[DATA TO PROCESS — start]
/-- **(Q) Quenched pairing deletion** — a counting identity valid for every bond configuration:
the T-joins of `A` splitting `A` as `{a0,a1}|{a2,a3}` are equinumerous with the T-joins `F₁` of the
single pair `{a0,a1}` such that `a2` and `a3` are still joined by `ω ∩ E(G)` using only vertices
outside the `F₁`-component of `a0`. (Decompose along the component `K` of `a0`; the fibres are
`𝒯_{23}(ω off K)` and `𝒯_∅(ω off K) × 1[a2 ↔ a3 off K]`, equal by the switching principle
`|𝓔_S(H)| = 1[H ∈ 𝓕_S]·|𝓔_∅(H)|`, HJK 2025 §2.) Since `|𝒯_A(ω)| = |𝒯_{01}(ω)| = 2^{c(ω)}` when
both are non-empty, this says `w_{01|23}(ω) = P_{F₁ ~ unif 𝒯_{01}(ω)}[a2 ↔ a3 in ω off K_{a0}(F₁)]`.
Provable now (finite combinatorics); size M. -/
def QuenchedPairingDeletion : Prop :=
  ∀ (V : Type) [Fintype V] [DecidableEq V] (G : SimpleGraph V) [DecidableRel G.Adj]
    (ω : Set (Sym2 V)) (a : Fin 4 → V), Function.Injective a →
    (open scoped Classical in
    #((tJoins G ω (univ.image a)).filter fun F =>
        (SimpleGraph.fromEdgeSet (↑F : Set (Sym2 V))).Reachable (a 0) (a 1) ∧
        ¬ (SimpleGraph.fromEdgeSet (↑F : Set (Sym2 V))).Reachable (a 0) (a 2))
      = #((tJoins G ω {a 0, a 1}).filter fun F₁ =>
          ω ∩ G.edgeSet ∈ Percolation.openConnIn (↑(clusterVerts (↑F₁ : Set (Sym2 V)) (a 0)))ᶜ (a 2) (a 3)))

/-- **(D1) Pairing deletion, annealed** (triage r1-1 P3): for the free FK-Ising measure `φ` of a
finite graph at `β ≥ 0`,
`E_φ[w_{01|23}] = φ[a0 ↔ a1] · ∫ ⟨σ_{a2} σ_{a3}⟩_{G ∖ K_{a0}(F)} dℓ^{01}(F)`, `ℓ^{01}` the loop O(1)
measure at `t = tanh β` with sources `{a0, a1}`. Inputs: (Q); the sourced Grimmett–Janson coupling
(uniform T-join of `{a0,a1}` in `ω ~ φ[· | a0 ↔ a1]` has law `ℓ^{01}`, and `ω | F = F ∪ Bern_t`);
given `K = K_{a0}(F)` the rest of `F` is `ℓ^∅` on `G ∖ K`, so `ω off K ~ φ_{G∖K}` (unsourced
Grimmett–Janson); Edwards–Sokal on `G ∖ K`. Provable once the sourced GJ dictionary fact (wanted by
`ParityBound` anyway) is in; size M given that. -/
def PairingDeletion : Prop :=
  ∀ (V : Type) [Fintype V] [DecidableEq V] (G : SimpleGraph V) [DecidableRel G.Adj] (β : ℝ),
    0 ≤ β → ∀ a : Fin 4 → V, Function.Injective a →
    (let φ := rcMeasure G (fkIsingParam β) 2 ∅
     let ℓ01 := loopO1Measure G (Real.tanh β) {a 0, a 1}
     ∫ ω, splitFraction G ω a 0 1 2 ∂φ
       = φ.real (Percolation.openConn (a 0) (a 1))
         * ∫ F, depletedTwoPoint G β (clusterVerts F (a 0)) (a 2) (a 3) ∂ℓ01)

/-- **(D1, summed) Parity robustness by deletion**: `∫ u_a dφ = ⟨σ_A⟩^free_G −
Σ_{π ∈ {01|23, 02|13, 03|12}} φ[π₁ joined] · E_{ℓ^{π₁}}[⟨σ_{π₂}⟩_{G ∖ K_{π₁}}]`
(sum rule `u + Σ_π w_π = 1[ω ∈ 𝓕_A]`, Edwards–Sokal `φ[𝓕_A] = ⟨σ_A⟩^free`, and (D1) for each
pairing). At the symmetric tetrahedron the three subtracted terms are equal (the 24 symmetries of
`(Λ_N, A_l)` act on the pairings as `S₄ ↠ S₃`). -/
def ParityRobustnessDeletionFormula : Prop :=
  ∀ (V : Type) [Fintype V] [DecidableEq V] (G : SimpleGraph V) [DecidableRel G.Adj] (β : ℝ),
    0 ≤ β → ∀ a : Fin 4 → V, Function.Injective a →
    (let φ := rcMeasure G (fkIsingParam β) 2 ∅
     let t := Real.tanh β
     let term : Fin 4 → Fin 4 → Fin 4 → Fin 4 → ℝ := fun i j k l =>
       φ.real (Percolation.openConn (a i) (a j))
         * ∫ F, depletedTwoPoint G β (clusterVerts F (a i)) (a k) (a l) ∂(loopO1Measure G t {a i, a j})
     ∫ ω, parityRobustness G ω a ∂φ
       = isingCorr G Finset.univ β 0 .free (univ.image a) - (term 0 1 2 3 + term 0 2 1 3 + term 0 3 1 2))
[DATA TO PROCESS — finish]
**TASK DESCRIPTION**
Look above for the line with "sourced Grimmett–Janson coupling"; retype exactly that line, every line after it up to the line with "Grimmett–Janson); Edwards–Sokal on", and that line too, nothing else.

**RESULT BELOW**
measure at `t = tanh β` with sources `{a0, a1}`. Inputs: (Q); the sourced Grimmett–Janson coupling
(uniform T-join of `{a0,a1}` in `ω ~ φ[· | a0 ↔ a1]` has law `ℓ^{01}`, and `ω | F = F ∪ Bern_t`);
given `K = K_{a0}(F)` the rest of `F` is `ℓ^∅` on `G ∖ K`, so `ω off K ~ φ_{G∖K}` (unsourced
Grimmett–Janson); Edwards–Sokal on `G ∖ K`. Provable once the sourced GJ dictionary fact (wanted by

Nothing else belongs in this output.